Distributed solution methods for MPC based energy management method of interconnected microgrids: Dual ascent vs ADMM
Viet Hoang Pham, Hyo-Sung Ahn
TL;DR
This work tackles MPC based energy management for networks of interconnected microgrids under forecast uncertainty. It develops two distributed solvers, a dual ascent gradient projection method and a proximal ADMM approach, enabling each microgrid to compute its own control actions using only local information and neighbor communication. The uncertainty is addressed via a chance constraint reformulation that yields deterministic bounds using the predicted mean and variance of demands and capacities.
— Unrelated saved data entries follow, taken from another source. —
import Mathlib
import Summits.Ventures.PercRepro2.SixTypedOrbit
import Summits.Ventures.PercRepro2.TypedTripleRows

/-!
# Eight typed edges, 0: the offset row-table sum of an orbit list (blind cell PercRepro2, night-3 g10, 2026-08-26)

`olkT` = `olk` with the row lookup `lkT` in place of `lk2''`, and `olkT_eq` (= `olk_eq`).
-/

namespace Summit.Ventures.PercRepro2

open UnionCluster

namespace CovForm

namespace TwoTyped

open OneTyped

section OlkT

/-- The offset ROW-table sum of an orbit list on state indices (`lkT` in place of `lk2''`). -/
def olkT (s : ℕ → ℕ) (l : List (ℕ × ℕ × ℕ × ℕ)) : ℕ :=
  (l.map fun o => if o.1 = 1 then lk1 (s o.2.1) (s o.2.2.1) else lkT (s o.2.1) (s o.2.2.1) (s o.2.2.2)).sum

/-- **The row-table sum on state indices is the orbit sum, offset** (`lk1_eq`, `lkT_eq`). -/
lemma olkT_eq (S : ℕ → St) (hv : ∀ m, valid (S m) = true) (l : List (ℕ × ℕ × ℕ × ℕ)) :
    (2 * olkT (fun m => idx (S m)) l : ℤ) = osum S l + 2 * need l := by
  induction l with
  | nil => rfl
  | cons o l ih =>
    simp only [olkT, need, osum, List.map_cons, List.sum_cons] at ih ⊢
    push_cast at ih ⊢
    split_ifs with h1
    · have := lk1_eq (S o.2.1) (S o.2.2.1) (hv _) (hv _)
      linarith
    · have := lkT_eq (S o.2.1) (S o.2.2.1) (S o.2.2.2) (hv _) (hv _) (hv _)
      linarith

end OlkT

end TwoTyped

end CovForm

end Summit.Ventures.PercRepro2
import Summits.CriticalPhenomena.PercolationContinuityZ3.Theorems.PercNearOneGluingNoHeavyPcintBSMRZ4QSCert
import HarnessLib

/-!
# PCINT lane, PHASE 11 (site plane method for `d = 4`, reach-4 pieces (two-turn family)): kernel check 17/24 of the site certificate inequalities for `ℤ^4` at the cell `0.3770`

Cell `prim-pcint`, seat `prim-pcint-1` (gen 18); memo `run/shared/lean/prim/pcint/T-FIBRE-ROUTE.md` §PHASE 11.
Instance `Z4QS`: `d = 4 = 2 + 2` (`k = 2` time axes, the transverse plane), SITE percolation, reach-4 pieces,
9-point law `A/DA = [12, 25, 35, 80, 696, 80, 35, 25, 12]/1000`, horizon `N = 1000` in `20` chunks of `50` (window half-width `250`),
Fourier tail (cut-off data, `θ₀ = 1/3`) `T = 3781802960/10^12`, cell `p = 3770/10^4`. One `decide +kernel` per
representative (kernel memory), bit-mask site functional `BSMR.certFastMS`.
-/

namespace Summit.CriticalPhenomena.PercolationContinuityZ3.Theorems.Pcint.BSMR.Z4QS

open Summit.CriticalPhenomena.PercolationContinuityZ3.Theorems.Pcint.BSMR Summit.CriticalPhenomena.PercolationContinuityZ3.Theorems.Pcint.BSMX Summit.CriticalPhenomena.PercolationContinuityZ3.Theorems.Pcint.BSM

set_option maxHeartbeats 0 in
set_option maxRecDepth 65536 in
/-- The site certificate inequality at `![3, 1]` (cell `0.3770`, site `ℤ^4`). -/
theorem hrep_17a : ∀ y ∈ [(![3, 1] : Fin 2 → ℤ)], certFastMS RS 2 10000 3770 9 V0t V1t (tr2 y) (shOfV (tr2 y)) ≤ Φn y * (3770 ^ 9 * 2 * 840000000 ^ 2 * (1000000000000 * 1)) := by
  decide +kernel

/-- The site certificate inequalities on the offsets `((reps8.drop 37).take 1)` (cell `0.3770`). -/
theorem hrep_17 : ∀ y ∈ ((reps8.drop 37).take 1), certFastMS RS 2 10000 3770 9 V0t V1t (tr2 y) (shOfV (tr2 y)) ≤ Φn y * (3770 ^ 9 * 2 * 840000000 ^ 2 * (1000000000000 * 1)) := by
  intro y hy
  have hl : ((reps8.drop 37).take 1) = [(![3, 1] : Fin 2 → ℤ)] := by decide +kernel
  rw [hl] at hy
  simp only [List.mem_cons, List.not_mem_nil, or_false] at hy
  subst hy
  · exact hrep_17a _ (List.mem_singleton.2 rfl)

end Summit.CriticalPhenomena.PercolationContinuityZ3.Theorems.Pcint.BSMR.Z4QS
/-! ### `388800ij1` (`N = 388800 = 2^6·3^5·5^2`, record file `…SharpP25`): Tate certificates — `2`: II, `c = 1`; `3`: IV*, `c = 3`; `5`: IV*, `c = 1`; `∏ c_ℓ = 3` (Cremona: `3`) -/

/-- Row certificate of `388800ij1 = [0, 0, 0, -121500, 16301250]` (stage 1 `TamLocal` at every bad prime + stage 2 `TamX` at the IV*-prime `3`): checks in the
kernel. [cite: Silverman1994, IV.9.4] [cite: Tate1975, §7] [cite: CremonaAlgorithms1997, Table 1 (Cremona label 388800ij1)] -/
theorem rowCheckZ_g388800ij1 :
    TamZ.rowCheckZ [⟨2, 1, 4, 0, 0, 0, 0, 6, 2, 1, 1⟩, ⟨3, 1, 5, 0, 0, 0, 0, 11, 8, 0, 3⟩, ⟨5, 2, 5, 0, 0, 0, 0, 8, 8, 0, 1⟩] [⟨3, 1, 3, 0, 0, 0, 11, 1⟩, ⟨5, 2, 4, 0, 0, 0, 8, 0⟩] []
      (⟨0, 0, 0, -121500, 16301250⟩ : WeierstrassCurve ℤ) = true := by
  decide +kernel

/-- **`∏_ℓ c_ℓ (388800ij1) = 3` IN THE KERNEL** for any globally minimal `W / ℚ` with this integral model. [cite: Silverman1994, IV.9.4]
[cite: CremonaAlgorithms1997, Table 1 (Cremona label 388800ij1)] -/
theorem tamagawaProduct_g388800ij1 {W : WeierstrassCurve ℚ} [W.IsGloballyMinimal]
    (hI : integralModelInt W = (⟨0, 0, 0, -121500, 16301250⟩ : WeierstrassCurve ℤ)) : W.tamagawaProduct = 3 :=
  (tamagawaProduct_eq_rowValueZ_of_intModel hI rowCheckZ_g388800ij1 (by decide +kernel)).trans (by decide +kernel)

/-- **`c(W / ℚ_[3]) (388800ij1) = 3` IN THE KERNEL** (Kodaira type IV* at `3`, residue root witness `1` of the exit quadratic after
`(r, s, t) = (0, 0, 0)`: exact certificate `TamX` kind 3). [cite: Silverman1994, IV.9.4 Step 8] [cite: CremonaAlgorithms1997, Table 1 (Cremona label 388800ij1)] -/
theorem localTamagawaNumber_three_g388800ij1 {W : WeierstrassCurve ℚ} [W.IsElliptic] [W.IsGloballyMinimal]
    (hI : integralModelInt W = (⟨0, 0, 0, -121500, 16301250⟩ : WeierstrassCurve ℤ)) :
    (W.baseChange ℚ_[3]).localTamagawaNumber ℤ_[3] = 3 :=
  localTamagawaNumber_padic_eq_of_intModel_of_tamX hI 3 (F := ⟨3, 1, 3, 0, 0, 0, 11, 1⟩) rfl (by decide +kernel)

/-- **The single-carrier clause of the ♯ₚ record for `388800ij1` IN THE KERNEL**: `ord₃ ∏ c_ℓ ≤ ord₃ c₃` (`3 = 3·1`, `3 ∤ 1`).
[cite: Silverman1994, IV.9.4] [cite: CremonaAlgorithms1997, Table 1 (Cremona label 388800ij1)] -/
theorem carrier_g388800ij1 {W : WeierstrassCurve ℚ} [W.IsElliptic] [W.IsGloballyMinimal]
    (hI : integralModelInt W = (⟨0, 0, 0, -121500, 16301250⟩ : WeierstrassCurve ℤ)) :
    padicValNat 3 W.tamagawaProduct ≤ padicValNat 3 ((W.baseChange ℚ_[3]).localTamagawaNumber ℤ_[3]) := by
  rw [tamagawaProduct_g388800ij1 hI, localTamagawaNumber_three_g388800ij1 hI]

/-- **RECORD `388800ij1` @ `3` with the Tamagawa clause DISCHARGED** — `WildUpperUnitTwistRecords.missingUpperBoundAt_g388800ij1_3` (file
`…SharpP25`, ♯ₚ road p610552) with `hcarrier` supplied by `carrier_g388800ij1`; every other displayed binder unchanged (named facts,
schema `hJp`, Cremona's `N = 388800`, `r_an = 0`, «tower not onto», lattice-optimal datum with `3 ∤ c(D)`, `K = ℚ(√-119)`, twist numerics).
Per pair; nothing booked; BSD is not proved by this. [cite: Jetchev2008, Cor. 1.5 (p. 812)] [cite: Silverman1994, IV.9.4]
[cite: Miller2011LMS, Def. 1.1] [cite: CremonaAlgorithms1997, Table 1 (Cremona label 388800ij1)] -/
theorem missingUpperBoundAt_g388800ij1_3_tam
    (hGZ : ∀ (N : ℕ) [NeZero N] (W : WeierstrassCurve ℚ) (K : Type) [Field K] [NumberField K],
      gross_zagier N W K)
    (hKo : ∀ (N : ℕ) [NeZero N] (W : WeierstrassCurve ℚ) (K : Type) [Field K] [NumberField K],
      kolyvagin N W K)
    (hGZK : rank_eq_analyticRank_of_analyticRank_le_one) (hmod : hasEntireLFunction_rat)
    (hJp : ∀ (N : ℕ) [NeZero N] (W : WeierstrassCurve ℚ) [W.IsElliptic] [W.IsGloballyMinimal]
      (K : Type) [Field K] [NumberField K],
      IsImaginaryQuadratic K → NumberField.discr K ≠ -3 →
      SatisfiesHeegnerHypothesis N K → SatisfiesHeegnerHypothesis 2 K →
      ∀ (p : ℕ) [Fact p.Prime], p ≠ 2 → W.analyticRank = 0 → Addv W p → 0 ≤ padicValRat p W.j →
      ¬ W.HasCM → W.HasIrreducibleModPGaloisRep p →
      ¬ (∀ n : ℕ, W.HasSurjectiveModNGaloisRep (p ^ n : ℕ)) →
      (∃ Dt : ModularParametrizationData W N,
        (∀ z ∈ Dt.L.lattice, ∃ w ∈ periodLattice Dt.f, z = (Dt.c : ℂ) * w) ∧ ¬ (p : ℤ) ∣ Dt.c) →
      ∀ {P : (W.baseChange K).toAffine.Point}, IsHeegnerPoint N W K P → ¬ IsOfFinAddOrder P → p ∣ N →
      padicValNat p (Nat.card (AddCommGroup.primaryComponent (W.baseChange K).sha p)) +
          2 * padicValNat p ((W.baseChange ℚ_[p]).localTamagawaNumber ℤ_[p]) ≤
        2 * padicValNat p (AddSubgroup.zmultiples P).index)
    {W : WeierstrassCurve ℚ} [W.IsElliptic] [W.IsGloballyMinimal] (hWeq : W = (⟨0, 0, 0, (-121500), 16301250⟩ : WeierstrassCurve ℚ))
    (hN : W.conductorNorm ℤ = 388800) (hr : W.analyticRank = 0)
    (hns : ¬ (∀ n : ℕ, W.HasSurjectiveModNGaloisRep (3 ^ n : ℕ)))
    (D : ModularParametrizationData W 388800) (hopt : ∀ z ∈ D.L.lattice, ∃ w ∈ periodLattice D.f, z = (D.c : ℂ) * w)
    (hc : ¬ (3 : ℤ) ∣ D.c)
    (K : Type) [Field K] [NumberField K] (hK : IsImaginaryQuadratic K) (hdK : NumberField.discr K = -119)
    {Wd : WeierstrassCurve ℚ} [Wd.IsElliptic] [Wd.IsGloballyMinimal] (hWdeq : Wd = (⟨0, 0, 0, (-1720561500), (-27470198148750)⟩ : WeierstrassCurve ℚ))
    (hrd : Wd.analyticRank = 1) {qd : ℚ} (hqd : shaAn Wd = (qd : ℂ)) (hvd : padicValRat 3 qd ≤ 0) :
    MissingUpperBoundAt W 3 := by
  have hI : integralModelInt W = (⟨0, 0, 0, -121500, 16301250⟩ : WeierstrassCurve ℤ) := by
    subst hWeq; exact integralModelInt_eq_of_map_eq _ (map_mk_int 0 0 0 (-121500) 16301250)
  exact missingUpperBoundAt_g388800ij1_3 hGZ hKo hGZK hmod hJp hWeq hN hr hns D hopt hc (carrier_g388800ij1 hI) K hK hdK hWdeq hrd hqd hvd

/-! ### `81675bq1` (`N = 81675 = 3^3·5^2·11^2`, record file `…SharpP26`): Tate certificates — `3`: IV*, `c = 3`; `5`: In*, `c = 4`; `11`: III*, `c = 2`; `∏ c_ℓ = 24` (Cremona: `24`) -/

/-- Row certificate of `81675bq1 = [0, 0, 1, -3593700, -2581848844]` (stage 1 `TamLocal` at every bad prime + stage 2 `TamX` at the IV*-prime `3`): checks in the
kernel. [cite: Silverman1994, IV.9.4] [cite: Tate1975, §7] [cite: CremonaAlgorithms1997, Table 1 (Cremona label 81675bq1)] -/
theorem rowCheckZ_g81675bq1 :
    TamZ.rowCheckZ [⟨3, 1, 5, 0, 3, 0, 4, 9, 8, 0, 3⟩, ⟨5, 2, 5, 0, 20, 0, 62, 9, 71, 1, 4⟩, ⟨11, 3, 5, 0, 0, 0, 665, 9, 9, 0, 2⟩] [⟨3, 1, 3, 3, 0, 4, 9, 0⟩] [⟨5, 5, 20, 0, 62, 9, 1, 1⟩]
      (⟨0, 0, 1, -3593700, -2581848844⟩ : WeierstrassCurve ℤ) = true := by
  decide +kernel

/-- **`∏_ℓ c_ℓ (81675bq1) = 24` IN THE KERNEL** for any globally minimal `W / ℚ` with this integral model. [cite: Silverman1994, IV.9.4]
[cite: CremonaAlgorithms1997, Table 1 (Cremona label 81675bq1)] -/
theorem tamagawaProduct_g81675bq1 {W : WeierstrassCurve ℚ} [W.IsGloballyMinimal]
    (hI : integralModelInt W = (⟨0, 0, 1, -3593700, -2581848844⟩ : WeierstrassCurve ℤ)) : W.tamagawaProduct = 24 :=
  (tamagawaProduct_eq_rowValueZ_of_intModel hI rowCheckZ_g81675bq1 (by decide +kernel)).trans (by decide +kernel)

/-- **`c(W / ℚ_[3]) (81675bq1) = 3` IN THE KERNEL** (Kodaira type IV* at `3`, residue root witness `0` of the exit quadratic after
`(r, s, t) = (3, 0, 4)`: exact certificate `TamX` kind 3). [cite: Silverman1994, IV.9.4 Step 8] [cite: CremonaAlgorithms1997, Table 1 (Cremona label 81675bq1)] -/
theorem localTamagawaNumber_three_g81675bq1 {W : WeierstrassCurve ℚ} [W.IsElliptic] [W.IsGloballyMinimal]
    (hI : integralModelInt W = (⟨0, 0, 1, -3593700, -2581848844⟩ : WeierstrassCurve ℤ)) :
    (W.baseChange ℚ_[3]).localTamagawaNumber ℤ_[3] = 3 :=
  localTamagawaNumber_padic_eq_of_intModel_of_tamX hI 3 (F := ⟨3, 1, 3, 3, 0, 4, 9, 0⟩) rfl (by decide +kernel)

/-- **The single-carrier clause of the ♯ₚ record for `81675bq1` IN THE KERNEL**: `ord₃ ∏ c_ℓ ≤ ord₃ c₃` (`24 = 3·8`, `3 ∤ 8`).
[cite: Silverman1994, IV.9.4] [cite: CremonaAlgorithms1997, Table 1 (Cremona label 81675bq1)] -/
theorem carrier_g81675bq1 {W : WeierstrassCurve ℚ} [W.IsElliptic] [W.IsGloballyMinimal]
    (hI : integralModelInt W = (⟨0, 0, 1, -3593700, -2581848844⟩ : WeierstrassCurve ℤ)) :
    padicValNat 3 W.tamagawaProduct ≤ padicValNat 3 ((W.baseChange ℚ_[3]).localTamagawaNumber ℤ_[3]) := by
  rw [tamagawaProduct_g81675bq1 hI, localTamagawaNumber_three_g81675bq1 hI]
  exact le_of_eq (padicValNat_eq_padicValNat_of_eq_mul (m := 8) Nat.prime_three rfl (by norm_num) (by norm_num))

/-- **RECORD `81675bq1` @ `3` with the Tamagawa clause DISCHARGED** — `WildUpperUnitTwistRecords.missingUpperBoundAt_g81675bq1_3` (file
`…SharpP26`, ♯ₚ road p610552) with `hcarrier` supplied by `carrier_g81675bq1`; every other displayed binder unchanged (named facts,
schema `hJp`, Cremona's `N = 81675`, `r_an = 0`, «tower not onto», lattice-optimal datum with `3 ∤ c(D)`, `K = ℚ(√-239)`, twist numerics).
Per pair; nothing booked; BSD is not proved by this. [cite: Jetchev2008, Cor. 1.5 (p. 812)] [cite: Silverman1994, IV.9.4]
[cite: Miller2011LMS, Def. 1.1] [cite: CremonaAlgorithms1997, Table 1 (Cremona label 81675bq1)] -/
theorem missingUpperBoundAt_g81675bq1_3_tam
    (hGZ : ∀ (N : ℕ) [NeZero N] (W : WeierstrassCurve ℚ) (K : Type) [Field K] [NumberField K],
      gross_zagier N W K)
    (hKo : ∀ (N : ℕ) [NeZero N] (W : WeierstrassCurve ℚ) (K : Type) [Field K] [NumberField K],
      kolyvagin N W K)
    (hGZK : rank_eq_analyticRank_of_analyticRank_le_one) (hmod : hasEntireLFunction_rat)
    (hJp : ∀ (N : ℕ) [NeZero N] (W : WeierstrassCurve ℚ) [W.IsElliptic] [W.IsGloballyMinimal]
      (K : Type) [Field K] [NumberField K],
      IsImaginaryQuadratic K → NumberField.discr K ≠ -3 →
      SatisfiesHeegnerHypothesis N K → SatisfiesHeegnerHypothesis 2 K →
      ∀ (p : ℕ) [Fact p.Prime], p ≠ 2 → W.analyticRank = 0 → Addv W p → 0 ≤ padicValRat p W.j →
      ¬ W.HasCM → W.HasIrreducibleModPGaloisRep p →
      ¬ (∀ n : ℕ, W.HasSurjectiveModNGaloisRep (p ^ n : ℕ)) →
      (∃ Dt : ModularParametrizationData W N,
        (∀ z ∈ Dt.L.lattice, ∃ w ∈ periodLattice Dt.f, z = (Dt.c : ℂ) * w) ∧ ¬ (p : ℤ) ∣ Dt.c) →
      ∀ {P : (W.baseChange K).toAffine.Point}, IsHeegnerPoint N W K P → ¬ IsOfFinAddOrder P → p ∣ N →
      padicValNat p (Nat.card (AddCommGroup.primaryComponent (W.baseChange K).sha p)) +
          2 * padicValNat p ((W.baseChange ℚ_[p]).localTamagawaNumber ℤ_[p]) ≤
        2 * padicValNat p (AddSubgroup.zmultiples P).index)
    {W : WeierstrassCurve ℚ} [W.IsElliptic] [W.IsGloballyMinimal] (hWeq : W = (⟨0, 0, 1, (-3593700), (-2581848844)⟩ : WeierstrassCurve ℚ))
    (hN : W.conductorNorm ℤ = 81675) (hr : W.analyticRank = 0)
    (hns : ¬ (∀ n : ℕ, W.HasSurjectiveModNGaloisRep (3 ^ n : ℕ)))
    (D : ModularParametrizationData W 81675) (hopt : ∀ z ∈ D.L.lattice, ∃ w ∈ periodLattice D.f, z = (D.c : ℂ) * w)
    (hc : ¬ (3 : ℤ) ∣ D.c)
    (K : Type) [Field K] [NumberField K] (hK : IsImaginaryQuadratic K) (hdK : NumberField.discr K = -239)
    {Wd : WeierstrassCurve ℚ} [Wd.IsElliptic] [Wd.IsGloballyMinimal] (hWdeq : Wd = (⟨0, 0, 1, (-205275737700), 35247191285118656⟩ : WeierstrassCurve ℚ))
    (hrd : Wd.analyticRank = 1) {qd : ℚ} (hqd : shaAn Wd = (qd : ℂ)) (hvd : padicValRat 3 qd ≤ 0) :
    MissingUpperBoundAt W 3 := by
  have hI : integralModelInt W = (⟨0, 0, 1, -3593700, -2581848844⟩ : WeierstrassCurve ℤ) := by
    subst hWeq; exact integralModelInt_eq_of_map_eq _ (map_mk_int 0 0 1 (-3593700) (-2581848844))
  exact missingUpperBoundAt_g81675bq1_3 hGZ hKo hGZK hmod hJp hWeq hN hr hns D hopt hc (carrier_g81675bq1 hI) K hK hdK hWdeq hrd hqd hvd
Numerical tests on a modified IEEE 30-bus network demonstrate convergence to the optimal solution with favorable scalability, highlighting the methods’ suitability for real time, distributed energy management in resilient microgrid architectures.
Abstract
This paper considers an optimal energy management problem for a network of interconnected microgrids. A model predictive control (MPC) approach is used to avoid capacity constraint violation and to cope with uncertainties of forecasted power demands. By employing a dual ascent method and a proximal alternative direction multiplier method (ADMM), respectively, two distributed methods are designed to allow every agent using only local information to determine its own optimal control decisions. The effectiveness of the proposed method is verified via numerical simulations.